▶ [WORK REQUEST] Search the records for the string "named". Copy each line where it occurs.

[[ RECORDS PROVIDED, beginning ]]

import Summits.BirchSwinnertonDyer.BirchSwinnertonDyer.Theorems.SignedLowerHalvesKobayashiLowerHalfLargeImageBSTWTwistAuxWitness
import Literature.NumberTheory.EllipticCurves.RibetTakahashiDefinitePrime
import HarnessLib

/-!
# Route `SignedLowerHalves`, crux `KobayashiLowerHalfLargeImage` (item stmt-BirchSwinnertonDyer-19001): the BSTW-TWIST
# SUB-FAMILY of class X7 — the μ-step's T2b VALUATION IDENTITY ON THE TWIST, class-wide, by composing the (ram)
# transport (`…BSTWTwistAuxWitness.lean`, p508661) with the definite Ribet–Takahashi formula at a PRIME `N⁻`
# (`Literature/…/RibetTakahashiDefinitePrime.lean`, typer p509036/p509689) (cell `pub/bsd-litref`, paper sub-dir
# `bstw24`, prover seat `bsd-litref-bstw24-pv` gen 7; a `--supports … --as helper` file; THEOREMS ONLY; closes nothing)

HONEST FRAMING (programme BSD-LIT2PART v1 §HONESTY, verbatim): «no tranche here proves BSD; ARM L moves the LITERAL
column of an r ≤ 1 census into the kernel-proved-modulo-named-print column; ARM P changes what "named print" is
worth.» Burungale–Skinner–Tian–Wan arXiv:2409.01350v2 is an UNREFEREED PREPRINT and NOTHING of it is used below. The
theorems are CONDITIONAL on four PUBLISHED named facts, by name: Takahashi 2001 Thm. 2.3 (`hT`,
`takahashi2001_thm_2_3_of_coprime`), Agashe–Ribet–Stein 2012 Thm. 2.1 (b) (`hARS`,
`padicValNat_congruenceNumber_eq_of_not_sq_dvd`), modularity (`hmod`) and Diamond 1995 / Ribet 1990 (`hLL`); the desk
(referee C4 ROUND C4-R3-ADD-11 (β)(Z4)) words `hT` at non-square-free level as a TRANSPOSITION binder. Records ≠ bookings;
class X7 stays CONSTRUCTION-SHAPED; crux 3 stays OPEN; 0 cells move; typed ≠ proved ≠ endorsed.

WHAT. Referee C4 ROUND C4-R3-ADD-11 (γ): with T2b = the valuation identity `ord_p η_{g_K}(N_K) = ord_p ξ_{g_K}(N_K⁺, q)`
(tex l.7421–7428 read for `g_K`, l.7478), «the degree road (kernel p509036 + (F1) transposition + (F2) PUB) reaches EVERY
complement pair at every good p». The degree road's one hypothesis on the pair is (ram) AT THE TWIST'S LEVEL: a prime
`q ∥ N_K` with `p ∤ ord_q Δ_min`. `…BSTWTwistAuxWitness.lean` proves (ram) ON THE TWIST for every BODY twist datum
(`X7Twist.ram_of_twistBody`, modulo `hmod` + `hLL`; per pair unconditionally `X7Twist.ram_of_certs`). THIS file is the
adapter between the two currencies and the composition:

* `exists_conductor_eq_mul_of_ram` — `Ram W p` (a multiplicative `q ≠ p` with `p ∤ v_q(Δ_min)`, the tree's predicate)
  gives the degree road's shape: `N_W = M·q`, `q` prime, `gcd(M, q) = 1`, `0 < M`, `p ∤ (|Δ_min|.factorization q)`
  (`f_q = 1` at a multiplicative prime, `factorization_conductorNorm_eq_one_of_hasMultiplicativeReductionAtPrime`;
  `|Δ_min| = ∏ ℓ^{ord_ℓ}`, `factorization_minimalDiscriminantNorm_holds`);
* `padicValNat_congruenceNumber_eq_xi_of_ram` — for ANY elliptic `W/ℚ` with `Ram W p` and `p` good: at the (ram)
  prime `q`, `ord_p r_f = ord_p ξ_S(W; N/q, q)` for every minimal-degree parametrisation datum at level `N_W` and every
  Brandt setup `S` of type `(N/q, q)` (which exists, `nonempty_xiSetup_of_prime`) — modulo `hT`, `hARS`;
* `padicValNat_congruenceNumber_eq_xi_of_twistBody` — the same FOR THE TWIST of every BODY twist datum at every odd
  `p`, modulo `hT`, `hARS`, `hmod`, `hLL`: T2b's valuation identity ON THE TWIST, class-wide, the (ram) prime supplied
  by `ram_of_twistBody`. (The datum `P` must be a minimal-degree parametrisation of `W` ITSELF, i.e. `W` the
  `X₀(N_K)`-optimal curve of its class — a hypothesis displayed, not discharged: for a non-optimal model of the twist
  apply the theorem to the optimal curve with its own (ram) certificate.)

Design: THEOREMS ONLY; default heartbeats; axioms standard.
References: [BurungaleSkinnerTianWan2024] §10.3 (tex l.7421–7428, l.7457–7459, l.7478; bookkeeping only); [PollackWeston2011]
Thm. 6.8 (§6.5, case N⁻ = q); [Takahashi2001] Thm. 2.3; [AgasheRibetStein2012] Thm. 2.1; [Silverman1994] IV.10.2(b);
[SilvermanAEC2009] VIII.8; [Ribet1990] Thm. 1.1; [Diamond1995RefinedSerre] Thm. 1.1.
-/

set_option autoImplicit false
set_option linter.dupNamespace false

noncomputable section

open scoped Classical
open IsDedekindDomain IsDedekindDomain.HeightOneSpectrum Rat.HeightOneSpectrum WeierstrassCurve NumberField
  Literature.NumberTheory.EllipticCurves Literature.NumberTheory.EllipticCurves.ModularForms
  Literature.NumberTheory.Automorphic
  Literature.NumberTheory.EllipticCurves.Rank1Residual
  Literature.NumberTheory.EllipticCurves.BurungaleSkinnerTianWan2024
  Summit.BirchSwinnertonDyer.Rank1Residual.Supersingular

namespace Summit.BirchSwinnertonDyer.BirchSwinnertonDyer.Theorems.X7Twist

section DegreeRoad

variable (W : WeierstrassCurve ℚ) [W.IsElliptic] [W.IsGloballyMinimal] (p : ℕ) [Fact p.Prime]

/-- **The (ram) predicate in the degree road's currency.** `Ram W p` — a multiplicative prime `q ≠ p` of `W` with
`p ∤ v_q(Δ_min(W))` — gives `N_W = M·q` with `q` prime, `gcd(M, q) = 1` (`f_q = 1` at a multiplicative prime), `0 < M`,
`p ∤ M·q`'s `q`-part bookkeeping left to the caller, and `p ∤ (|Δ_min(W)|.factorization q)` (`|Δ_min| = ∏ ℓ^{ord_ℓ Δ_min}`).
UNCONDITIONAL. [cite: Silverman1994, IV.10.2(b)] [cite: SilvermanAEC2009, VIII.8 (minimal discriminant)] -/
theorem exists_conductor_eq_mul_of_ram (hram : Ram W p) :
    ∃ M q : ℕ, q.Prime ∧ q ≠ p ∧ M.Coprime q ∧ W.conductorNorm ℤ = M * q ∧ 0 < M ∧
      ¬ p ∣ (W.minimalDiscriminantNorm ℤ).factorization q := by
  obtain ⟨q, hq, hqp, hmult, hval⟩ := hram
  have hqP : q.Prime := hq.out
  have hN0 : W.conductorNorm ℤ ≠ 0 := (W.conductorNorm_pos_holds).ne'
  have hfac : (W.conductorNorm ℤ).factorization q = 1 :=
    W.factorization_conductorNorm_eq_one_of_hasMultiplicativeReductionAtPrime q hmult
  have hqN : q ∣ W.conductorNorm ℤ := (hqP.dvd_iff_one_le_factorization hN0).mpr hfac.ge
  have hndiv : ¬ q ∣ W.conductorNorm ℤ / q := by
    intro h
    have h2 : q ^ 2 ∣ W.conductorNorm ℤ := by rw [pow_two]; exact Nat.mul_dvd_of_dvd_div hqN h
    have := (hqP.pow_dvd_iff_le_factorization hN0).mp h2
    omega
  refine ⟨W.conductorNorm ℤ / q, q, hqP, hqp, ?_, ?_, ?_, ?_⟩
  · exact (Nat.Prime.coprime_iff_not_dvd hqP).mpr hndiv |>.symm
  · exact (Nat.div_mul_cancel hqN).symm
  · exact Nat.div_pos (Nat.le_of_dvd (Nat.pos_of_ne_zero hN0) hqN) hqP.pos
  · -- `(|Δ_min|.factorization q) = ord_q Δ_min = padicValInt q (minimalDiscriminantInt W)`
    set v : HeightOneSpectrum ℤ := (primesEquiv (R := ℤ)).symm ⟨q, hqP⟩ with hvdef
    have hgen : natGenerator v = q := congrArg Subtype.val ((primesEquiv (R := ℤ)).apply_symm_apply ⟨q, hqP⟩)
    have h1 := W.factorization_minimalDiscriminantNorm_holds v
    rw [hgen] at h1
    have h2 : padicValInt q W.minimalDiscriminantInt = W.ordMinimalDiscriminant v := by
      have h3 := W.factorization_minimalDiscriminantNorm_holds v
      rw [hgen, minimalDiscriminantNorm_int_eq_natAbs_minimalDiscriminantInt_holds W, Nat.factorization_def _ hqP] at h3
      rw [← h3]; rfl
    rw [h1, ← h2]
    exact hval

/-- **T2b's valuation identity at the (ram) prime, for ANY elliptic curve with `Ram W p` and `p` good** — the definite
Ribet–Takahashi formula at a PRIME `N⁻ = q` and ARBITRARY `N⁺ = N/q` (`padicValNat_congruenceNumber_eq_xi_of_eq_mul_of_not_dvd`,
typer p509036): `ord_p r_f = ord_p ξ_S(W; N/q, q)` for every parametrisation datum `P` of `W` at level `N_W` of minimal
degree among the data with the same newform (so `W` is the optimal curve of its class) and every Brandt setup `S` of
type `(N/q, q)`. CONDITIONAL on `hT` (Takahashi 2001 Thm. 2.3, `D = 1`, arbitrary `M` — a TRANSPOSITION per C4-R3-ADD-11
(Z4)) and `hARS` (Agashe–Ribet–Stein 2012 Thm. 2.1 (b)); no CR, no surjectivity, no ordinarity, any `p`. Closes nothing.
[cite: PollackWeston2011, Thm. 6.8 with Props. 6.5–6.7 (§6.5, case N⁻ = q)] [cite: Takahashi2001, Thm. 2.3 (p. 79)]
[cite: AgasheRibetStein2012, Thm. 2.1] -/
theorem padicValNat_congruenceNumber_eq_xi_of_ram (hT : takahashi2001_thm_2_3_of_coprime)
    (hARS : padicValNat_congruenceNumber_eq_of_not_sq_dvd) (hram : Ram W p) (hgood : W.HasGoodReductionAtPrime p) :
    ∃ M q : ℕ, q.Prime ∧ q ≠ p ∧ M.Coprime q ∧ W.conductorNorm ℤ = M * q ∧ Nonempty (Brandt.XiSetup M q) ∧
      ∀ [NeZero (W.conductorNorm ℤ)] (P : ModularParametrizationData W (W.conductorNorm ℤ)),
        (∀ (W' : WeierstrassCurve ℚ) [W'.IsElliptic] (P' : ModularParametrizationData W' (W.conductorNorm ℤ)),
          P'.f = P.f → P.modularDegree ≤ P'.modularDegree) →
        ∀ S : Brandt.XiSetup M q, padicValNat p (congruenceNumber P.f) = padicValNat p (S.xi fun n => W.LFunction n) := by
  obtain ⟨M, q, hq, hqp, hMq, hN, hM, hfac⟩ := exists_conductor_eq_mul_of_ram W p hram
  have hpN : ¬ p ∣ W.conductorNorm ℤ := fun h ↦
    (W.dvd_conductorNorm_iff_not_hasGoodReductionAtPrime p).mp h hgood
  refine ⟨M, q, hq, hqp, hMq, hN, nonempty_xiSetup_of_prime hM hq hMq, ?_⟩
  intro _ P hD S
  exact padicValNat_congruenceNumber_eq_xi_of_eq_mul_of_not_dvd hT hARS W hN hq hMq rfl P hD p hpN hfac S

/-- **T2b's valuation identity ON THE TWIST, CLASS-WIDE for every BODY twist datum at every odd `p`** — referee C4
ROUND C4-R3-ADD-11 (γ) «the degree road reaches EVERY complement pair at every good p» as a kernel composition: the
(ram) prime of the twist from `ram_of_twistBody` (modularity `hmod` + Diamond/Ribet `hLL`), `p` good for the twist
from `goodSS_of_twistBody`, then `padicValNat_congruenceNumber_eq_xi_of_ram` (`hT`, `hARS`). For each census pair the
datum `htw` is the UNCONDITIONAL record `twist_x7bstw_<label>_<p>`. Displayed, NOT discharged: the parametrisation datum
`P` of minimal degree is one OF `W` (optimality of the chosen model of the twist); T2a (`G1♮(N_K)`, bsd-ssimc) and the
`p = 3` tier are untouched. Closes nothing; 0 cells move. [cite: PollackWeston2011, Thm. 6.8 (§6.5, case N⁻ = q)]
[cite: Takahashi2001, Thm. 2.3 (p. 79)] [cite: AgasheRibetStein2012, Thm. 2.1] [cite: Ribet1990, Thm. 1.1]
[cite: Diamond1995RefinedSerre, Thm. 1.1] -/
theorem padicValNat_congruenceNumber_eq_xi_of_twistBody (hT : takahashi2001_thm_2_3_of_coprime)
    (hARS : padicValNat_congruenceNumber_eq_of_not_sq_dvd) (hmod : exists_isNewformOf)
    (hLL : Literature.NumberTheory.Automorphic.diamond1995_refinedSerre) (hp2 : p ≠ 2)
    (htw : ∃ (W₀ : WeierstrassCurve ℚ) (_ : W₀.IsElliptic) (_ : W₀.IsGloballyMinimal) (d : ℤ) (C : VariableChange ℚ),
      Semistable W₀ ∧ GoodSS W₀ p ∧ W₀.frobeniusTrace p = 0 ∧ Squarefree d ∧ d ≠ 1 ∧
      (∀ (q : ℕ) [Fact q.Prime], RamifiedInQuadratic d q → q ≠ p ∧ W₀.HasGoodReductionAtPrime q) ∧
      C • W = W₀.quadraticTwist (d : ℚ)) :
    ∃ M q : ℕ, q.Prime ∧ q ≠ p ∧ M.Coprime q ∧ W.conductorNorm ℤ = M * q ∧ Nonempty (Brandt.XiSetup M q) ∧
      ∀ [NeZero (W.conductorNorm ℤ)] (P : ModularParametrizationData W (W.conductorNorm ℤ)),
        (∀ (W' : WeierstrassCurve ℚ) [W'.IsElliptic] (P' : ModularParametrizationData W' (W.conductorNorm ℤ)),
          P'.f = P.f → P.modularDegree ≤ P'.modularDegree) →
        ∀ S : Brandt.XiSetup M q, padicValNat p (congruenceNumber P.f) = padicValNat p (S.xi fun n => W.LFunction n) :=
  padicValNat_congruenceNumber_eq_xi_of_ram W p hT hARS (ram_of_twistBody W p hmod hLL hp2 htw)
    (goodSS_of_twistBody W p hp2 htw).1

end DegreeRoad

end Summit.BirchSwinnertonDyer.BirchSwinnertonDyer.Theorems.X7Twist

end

[[ RECORDS PROVIDED, end ]]
[[ RECORDS PROVIDED, beginning ]]

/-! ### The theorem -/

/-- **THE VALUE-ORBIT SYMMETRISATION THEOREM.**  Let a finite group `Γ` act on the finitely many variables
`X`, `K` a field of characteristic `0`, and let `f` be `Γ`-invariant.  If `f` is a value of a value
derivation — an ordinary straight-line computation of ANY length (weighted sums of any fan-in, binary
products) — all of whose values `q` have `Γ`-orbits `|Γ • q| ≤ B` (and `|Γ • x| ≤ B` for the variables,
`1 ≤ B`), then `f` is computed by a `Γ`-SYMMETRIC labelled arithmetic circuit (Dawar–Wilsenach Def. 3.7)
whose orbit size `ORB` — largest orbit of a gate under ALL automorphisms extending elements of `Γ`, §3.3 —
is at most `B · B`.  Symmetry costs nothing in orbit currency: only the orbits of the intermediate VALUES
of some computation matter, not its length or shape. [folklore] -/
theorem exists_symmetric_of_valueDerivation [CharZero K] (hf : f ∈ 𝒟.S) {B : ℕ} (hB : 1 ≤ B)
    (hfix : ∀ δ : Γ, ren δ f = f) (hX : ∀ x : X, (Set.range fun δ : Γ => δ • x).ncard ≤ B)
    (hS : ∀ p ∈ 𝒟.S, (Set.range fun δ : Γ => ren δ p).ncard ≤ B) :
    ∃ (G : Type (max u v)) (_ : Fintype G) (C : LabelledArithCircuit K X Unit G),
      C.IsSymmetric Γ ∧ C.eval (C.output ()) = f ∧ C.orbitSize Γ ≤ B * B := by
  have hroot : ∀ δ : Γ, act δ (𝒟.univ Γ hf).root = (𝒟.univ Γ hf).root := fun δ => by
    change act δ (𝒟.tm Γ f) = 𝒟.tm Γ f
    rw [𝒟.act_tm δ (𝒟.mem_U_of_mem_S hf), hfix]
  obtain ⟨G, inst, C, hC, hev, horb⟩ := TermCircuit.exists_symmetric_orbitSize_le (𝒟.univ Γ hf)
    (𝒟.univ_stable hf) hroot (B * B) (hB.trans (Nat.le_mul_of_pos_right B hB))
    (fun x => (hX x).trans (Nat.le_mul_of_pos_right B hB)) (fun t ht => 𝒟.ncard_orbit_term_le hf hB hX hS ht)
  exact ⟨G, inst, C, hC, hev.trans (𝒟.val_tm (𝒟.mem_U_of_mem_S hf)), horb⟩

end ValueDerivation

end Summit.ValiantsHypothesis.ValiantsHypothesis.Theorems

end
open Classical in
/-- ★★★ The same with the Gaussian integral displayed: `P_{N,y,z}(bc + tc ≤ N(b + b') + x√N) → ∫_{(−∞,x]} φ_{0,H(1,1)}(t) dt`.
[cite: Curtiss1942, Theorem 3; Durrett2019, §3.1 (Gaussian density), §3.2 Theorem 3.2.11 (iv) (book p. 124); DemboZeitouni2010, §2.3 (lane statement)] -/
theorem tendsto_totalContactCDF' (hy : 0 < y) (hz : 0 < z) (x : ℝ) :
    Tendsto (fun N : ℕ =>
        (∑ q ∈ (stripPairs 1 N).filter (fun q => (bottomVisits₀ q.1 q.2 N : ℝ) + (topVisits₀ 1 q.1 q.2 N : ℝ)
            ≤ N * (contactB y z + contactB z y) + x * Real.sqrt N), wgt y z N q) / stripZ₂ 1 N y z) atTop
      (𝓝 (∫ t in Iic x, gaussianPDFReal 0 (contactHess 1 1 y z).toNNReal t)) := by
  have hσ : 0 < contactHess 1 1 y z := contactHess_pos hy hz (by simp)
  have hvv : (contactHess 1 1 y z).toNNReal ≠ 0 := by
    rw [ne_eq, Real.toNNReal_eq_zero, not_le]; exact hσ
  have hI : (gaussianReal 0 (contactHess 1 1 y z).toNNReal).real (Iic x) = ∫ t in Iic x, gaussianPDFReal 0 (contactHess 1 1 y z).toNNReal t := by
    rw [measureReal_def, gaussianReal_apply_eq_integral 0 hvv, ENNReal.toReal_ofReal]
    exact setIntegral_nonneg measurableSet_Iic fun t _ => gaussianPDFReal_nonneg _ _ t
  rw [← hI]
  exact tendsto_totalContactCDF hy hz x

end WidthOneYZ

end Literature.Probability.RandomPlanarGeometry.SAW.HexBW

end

[[ RECORDS PROVIDED, end ]]

▶ [YOUR SOLUTION]
column of an r ≤ 1 census into the kernel-proved-modulo-named-print column; ARM P changes what "named print" is
theorems are CONDITIONAL on four PUBLISHED named facts, by name: Takahashi 2001 Thm. 2.3 (`hT`,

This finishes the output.